*** Available data ***

/-- **M-LINE TWIN (books' instance shape) of `WRow.not_licence_triple_1025227_typeband_of_five`** (`RefBandsExactType1025227`): SAME binders — including the K-fibre local-type hypothesis `hloc` VERBATIM —
SAME cells / class lemma BY NAME, the K proof's prelude VERBATIM; the final socket is this seat's K-fibre→M socket
`GenuineM.not_pilotKummerCompatHull_triple_of_not_hullCell_kFibre` (p539835) at `placeOfPrimeQ p` instead of w5-d009's K pinned socket
`WRow.not_licence_triple_of_not_hullCell`. Conclusion: at such a datum (sub-class `hloc`) the M books' per-datum S_H object — `Cor312Vol.PilotKummerCompatHull` at
`settingPrVolSharpM T.D … (tOfIdeleData T.D (ideleDataOf T.D T.isVolumeInputOf))`, own ideles, pinned q-reading — FAILS for every context / Kummer binder.
Refuted-as-typed UNDER THE LOCAL-TYPE CLAUSE only; the other member of the class, the inhabited side, admissibility / (P6) / non-emptiness (of the datum type
and of the sub-class) are NOT claimed. [cite: Mochizuki2012, IUTchIII Cor. 3.12 Step (xi-f) p. 184; IUTchIV Prop. 1.2 (i)(ii) p. 10, Cor. 2.2 (ii) proof (P5) p. 46]
[cite: DupuyHilado2025, §3.4, §4.9, §4.12] [claim: Mochizuki2012, status: disputed] -/
theorem GenuineM.not_pilotKummerCompatHull_triple_1025227_typeband_of_five {l : ℕ} (hl : l.Prime) (hlo : 9 ≤ l) (hhi : l ≤ 1681) (hne : l ≠ 4229)
    (T : Cor22.ThetaVolumeDatumAt (ratPoint (((7 ^ 5 * 61 : ℕ) : ℚ) / (3 ^ 13 * 5 ^ 8 * 11 ^ 3 * 53 * 73 ^ 2 * 89 ^ 2 * 103 : ℕ))) l)
    (hloc : letI := T.instFieldF; letI := T.instNumberFieldF; letI := T.instAlgebraF; letI := T.instFieldK
      letI := T.instNumberFieldK; letI := T.instAlgebraK; letI := T.instFieldFbar; letI := T.instAlgebraFbar
      letI := T.instAlgebraKFbar; letI := T.instIsElliptic
      haveI : Fact (Nat.Prime 4229) := ⟨by norm_num⟩
      ∀ x₀ : (thetaIndex (pilotDataOfK T.D T.K)).Fibre (.inr ⟨4229, by norm_num⟩),
        absRamificationIdx 4229 (kOf (pilotDataOfK T.D T.K) 4229 x₀) ∣ 5 * l) :
    letI := T.instFieldF; letI := T.instNumberFieldF; letI := T.instAlgebraF; letI := T.instFieldK
    letI := T.instNumberFieldK; letI := T.instAlgebraK; letI := T.instFieldFbar; letI := T.instAlgebraFbar
    letI := T.instAlgebraKFbar; letI := T.instIsElliptic
    ∀ (M : Type) [Field M] [NumberField M]
      (archPk : ∀ (j : (thetaIndexOfInitial T.D).Label) (vQ : (thetaIndexOfInitial T.D).VQ),
        Set ((logShellsOfInitialDH T.D (analyticLogvVal T.K)).Packet j vQ))
      (archSub : ∀ (j : (thetaIndexOfInitial T.D).Label) (v : (thetaIndexOfInitial T.D).V),
        Set ((logShellsOfInitialDH T.D (analyticLogvVal T.K)).Packet j ((thetaIndexOfInitial T.D).over v)))
      (Ψ : ℤ → ∀ v : (thetaIndexOfInitial T.D).V, v ∈ (thetaIndexOfInitial T.D).Vbad →
        Set ((logShellsOfInitialDH T.D (analyticLogvVal T.K)).StarPacket v))
      (act : ℤ → ∀ v : (thetaIndexOfInitial T.D).V, v ∈ (thetaIndexOfInitial T.D).Vbad →
        (logShellsOfInitialDH T.D (analyticLogvVal T.K)).StarPacket v →
          Module.End ℚ ((logShellsOfInitialDH T.D (analyticLogvVal T.K)).StarPacket v))
      (Mmod : ℤ → ∀ j : (thetaIndexOfInitial T.D).LabelStar, Set ((logShellsOfInitialDH T.D (analyticLogvVal T.K)).GlobalPacket j.1))
      (region : ℤ → ∀ j : (thetaIndexOfInitial T.D).LabelStar, FinDivisor M → ∀ vQ : (thetaIndexOfInitial T.D).VQ,
        Set ((logShellsOfInitialDH T.D (analyticLogvVal T.K)).Packet j.1 vQ))
      (frobAdm : ℤ → ℤ → ∀ (j : (thetaIndexOfInitial T.D).Label) (vQ : (thetaIndexOfInitial T.D).VQ),
        Set ((logShellsOfInitialDH T.D (analyticLogvVal T.K)).Packet j vQ) → Prop)
      (frobLogvol : ℤ → ℤ → ∀ (j : (thetaIndexOfInitial T.D).Label) (vQ : (thetaIndexOfInitial T.D).VQ),
        Set ((logShellsOfInitialDH T.D (analyticLogvVal T.K)).Packet j vQ) → ℝ)
      (frobΨ : ℤ → ℤ → ∀ v : (thetaIndexOfInitial T.D).V, v ∈ (thetaIndexOfInitial T.D).Vbad →
        Set ((logShellsOfInitialDH T.D (analyticLogvVal T.K)).StarPacket v))
      (frobMmod : ℤ → ℤ → ∀ j : (thetaIndexOfInitial T.D).LabelStar, Set ((logShellsOfInitialDH T.D (analyticLogvVal T.K)).GlobalPacket j.1))
      (unitImage : ℤ → ℤ → ℕ → ∀ (j : (thetaIndexOfInitial T.D).Label) (vQ : (thetaIndexOfInitial T.D).VQ),
        Set ((logShellsOfInitialDH T.D (analyticLogvVal T.K)).Packet j vQ))
      (ballImage : ℤ → ℤ → ∀ (j : (thetaIndexOfInitial T.D).Label) (vQ : (thetaIndexOfInitial T.D).VQ),
        Set ((logShellsOfInitialDH T.D (analyticLogvVal T.K)).Packet j vQ))
      (thetaDiv : ℤ → ℤ → LgpDivisor M (thetaIndexOfInitial T.D).lstar)
      (n : ℤ) {HT : Type} {LogLink : HT → HT → Type} {IsFull : ∀ {s t : HT}, LogLink s t → Prop}
      (lat : LGPGaussianLogThetaLattice LogLink IsFull)
      {Frd : Type} {IsoF : Frd → Frd → Type} {Ob : Frd → Type} {realify : Frd → Frd} {Strip : Type}
      {IsoS : Strip → Strip → Type} {Mv : ∀ v : (thetaIndexOfInitial T.D).V, v ∈ (thetaIndexOfInitial T.D).Vbad → Type}
      [∀ v h, Monoid (Mv v h)]
      (sig : GlobalLGPFrobenioidSignature (thetaIndexOfInitial T.D).lstar (thetaIndexOfInitial T.D).V
        (· ∈ (thetaIndexOfInitial T.D).Vbad) Frd IsoF Ob realify Strip IsoS Mv)
      (split : SplittingMonoids Mv) {ObΔ : Type} {N : ∀ v : (thetaIndexOfInitial T.D).V, v ∈ (thetaIndexOfInitial T.D).Vbad → Type}
      [∀ v h, Monoid (N v h)] (qData : QPilotData ObΔ N)
      (qK : ∀ v : (thetaIndexOfInitial T.D).V, v ∈ (thetaIndexOfInitial T.D).Vbad →
        Set ((logShellsOfInitialDH T.D (analyticLogvVal T.K)).StarPacket v)),
      ¬ Cor312Vol.PilotKummerCompatHull
        (LatticeSituation.ofShells (logShellsOfInitialDH T.D (analyticLogvVal T.K)) M archPk archSub
          (summandPiecesPrM T.D (logvAnalyticVal_analyticLogvVal (K := T.K))).Adm (summandPiecesPrM T.D (logvAnalyticVal_analyticLogvVal (K := T.K))).logvol Ψ act Mmod region frobAdm frobLogvol
          frobΨ frobMmod unitImage ballImage thetaDiv)
        (settingPrVolSharpM T.D (logvAnalyticVal_analyticLogvVal (K := T.K)) (tOfIdeleData T.D (ideleDataOf T.D T.isVolumeInputOf))
          (fun u x => tqM T.D (ratChar u) u (natCast_ratChar_mem u) (ideleDataOf T.D T.isVolumeInputOf) x) M archPk archSub Ψ act Mmod region n lat sig split qData
          (fun u x => tqM_ne_zero T.D (ratChar u) u (natCast_ratChar_mem u) (ideleDataOf T.D T.isVolumeInputOf) x)
          (GenuineM.finite_ratPlaces_under_S T.D).toFinset
          (fun u x hu => norm_tqM_eq_one_of_not_mem T.D (ratChar u) u (natCast_ratChar_mem u) (ideleDataOf T.D T.isVolumeInputOf) x
            fun hx => hu ((Set.Finite.mem_toFinset _).mpr ⟨x, hx⟩)))
        (fun _ => Cor312.Setting.qRegion
          (settingPrVolSharpM T.D (logvAnalyticVal_analyticLogvVal (K := T.K)) (tOfIdeleData T.D (ideleDataOf T.D T.isVolumeInputOf))
          (fun u x => tqM T.D (ratChar u) u (natCast_ratChar_mem u) (ideleDataOf T.D T.isVolumeInputOf) x) M archPk archSub Ψ act Mmod region n lat sig split qData
          (fun u x => tqM_ne_zero T.D (ratChar u) u (natCast_ratChar_mem u) (ideleDataOf T.D T.isVolumeInputOf) x)
          (GenuineM.finite_ratPlaces_under_S T.D).toFinset
          (fun u x hu => norm_tqM_eq_one_of_not_mem T.D (ratChar u) u (natCast_ratChar_mem u) (ideleDataOf T.D T.isVolumeInputOf) x
            fun hx => hu ((Set.Finite.mem_toFinset _).mpr ⟨x, hx⟩)))) qK := by
  letI := T.instFieldF; letI := T.instNumberFieldF; letI := T.instAlgebraF; letI := T.instFieldK
  letI := T.instNumberFieldK; letI := T.instAlgebraK; letI := T.instFieldFbar; letI := T.instAlgebraFbar
  letI := T.instAlgebraKFbar; letI := T.instIsElliptic
  have hp : Nat.Prime 4229 := by norm_num
  have hodd : Odd l := hl.odd_of_ne_two (by omega)
  have hfac : (7 ^ 5 * 61 * (2 ^ 13 * 13 ^ 7 * 17 ^ 3 * 4229 ^ 3) * (3 ^ 13 * 5 ^ 8 * 11 ^ 3 * 53 * 73 ^ 2 * 89 ^ 2 * 103)).factorization 4229 = 3 := by
    have hn : 7 ^ 5 * 61 * (2 ^ 13 * 13 ^ 7 * 17 ^ 3 * 4229 ^ 3) * (3 ^ 13 * 5 ^ 8 * 11 ^ 3 * 53 * 73 ^ 2 * 89 ^ 2 * 103) = 4229 ^ 3 * 494553680606537285451691336152788401603200000000 := by norm_num
    have hm : ¬ 4229 ∣ 494553680606537285451691336152788401603200000000 := by norm_num
    show (7 ^ 5 * 61 * (2 ^ 13 * 13 ^ 7 * 17 ^ 3 * 4229 ^ 3) * (3 ^ 13 * 5 ^ 8 * 11 ^ 3 * 53 * 73 ^ 2 * 89 ^ 2 * 103)).factorization 4229 = 3
    rw [hn, Nat.factorization_mul (pow_ne_zero _ hp.ne_zero) (by norm_num), Finsupp.add_apply, hp.factorization_pow,
      Finsupp.single_eq_same, Nat.factorization_eq_zero_of_not_dvd hm, add_zero]
  -- the sub-class `e ∣ 5·l` is the exact type `e = 5·l` (class lemma)
  have hloc' : letI := T.instFieldF; letI := T.instNumberFieldF; letI := T.instAlgebraF; letI := T.instFieldK
      letI := T.instNumberFieldK; letI := T.instAlgebraK; letI := T.instFieldFbar; letI := T.instAlgebraFbar
      letI := T.instAlgebraKFbar; letI := T.instIsElliptic
      haveI : Fact (Nat.Prime 4229) := ⟨hp⟩
      ∀ x₀ : (thetaIndex (pilotDataOfK T.D T.K)).Fibre (.inr ⟨4229, hp⟩),
        absRamificationIdx 4229 (kOf (pilotDataOfK T.D T.K) 4229 x₀) = 5 * l := by
    intro x₀
    obtain ⟨A, hA, hA30, hA15, hAev, hA3, hA5, -⟩ := WRow.localType_class_triple_sharp isABCTriple_4229 T ⟨4229, hp⟩ (by norm_num) (by norm_num)
      (by norm_num) (show (4229 : ℕ) ≠ l by omega) (by norm_num) hfac x₀
    have hdiv : A * l ∣ 5 * l := hA ▸ hloc x₀
    have hAd : A ∣ 5 := Nat.dvd_of_mul_dvd_mul_right (by omega) hdiv
    have hAeq : A = 5 := by
      have hA31 : A ≤ 30 := Nat.le_of_dvd (by norm_num) hA30
      interval_cases A <;> omega
    rw [hA, hAeq]
  have hP : 5 * l * (7 ^ 5 * 61 * (2 ^ 13 * 13 ^ 7 * 17 ^ 3 * 4229 ^ 3) * (3 ^ 13 * 5 ^ 8 * 11 ^ 3 * 53 * 73 ^ 2 * 89 ^ 2 * 103)).factorization 4229 = l * (5 * 3) := by
    rw [hfac]; ring
  clear hfac
  have hpe : ¬ (4229 : ℕ) ∣ 5 * l := by
    intro h
    rcases (Nat.Prime.dvd_mul hp).mp h with h1 | h1
    · revert h1; norm_num
    · exact hne ((Nat.prime_dvd_prime_iff_eq hp hl).mp h1).symm
  obtain ⟨a₀, h1, h2, h3⟩ := RefBand.typecells_1025227_five hlo hhi hodd (i := (l - 1) / 2 - 1) (by omega)
  exact GenuineM.not_pilotKummerCompatHull_triple_of_not_hullCell_kFibre isABCTriple_4229 T (placeOfPrimeQ 4229 (by norm_num)) 4229 (ratChar_placeOfPrimeQ 4229 (by norm_num)) hp (by norm_num) (show (4229 : ℕ) ≠ l by omega)
    (by norm_num) (e₀ := 5 * l) (P := 5 * 3) (i := (l - 1) / 2 - 1) (a₀ := a₀) hpe hloc' hP (by omega) h1 h2 h3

*** End of Available data ***

Assigned task »
Check each line of the preceding material for the word "lemma", then state how many lines contain it, with no other text.

Response to the exercise »
2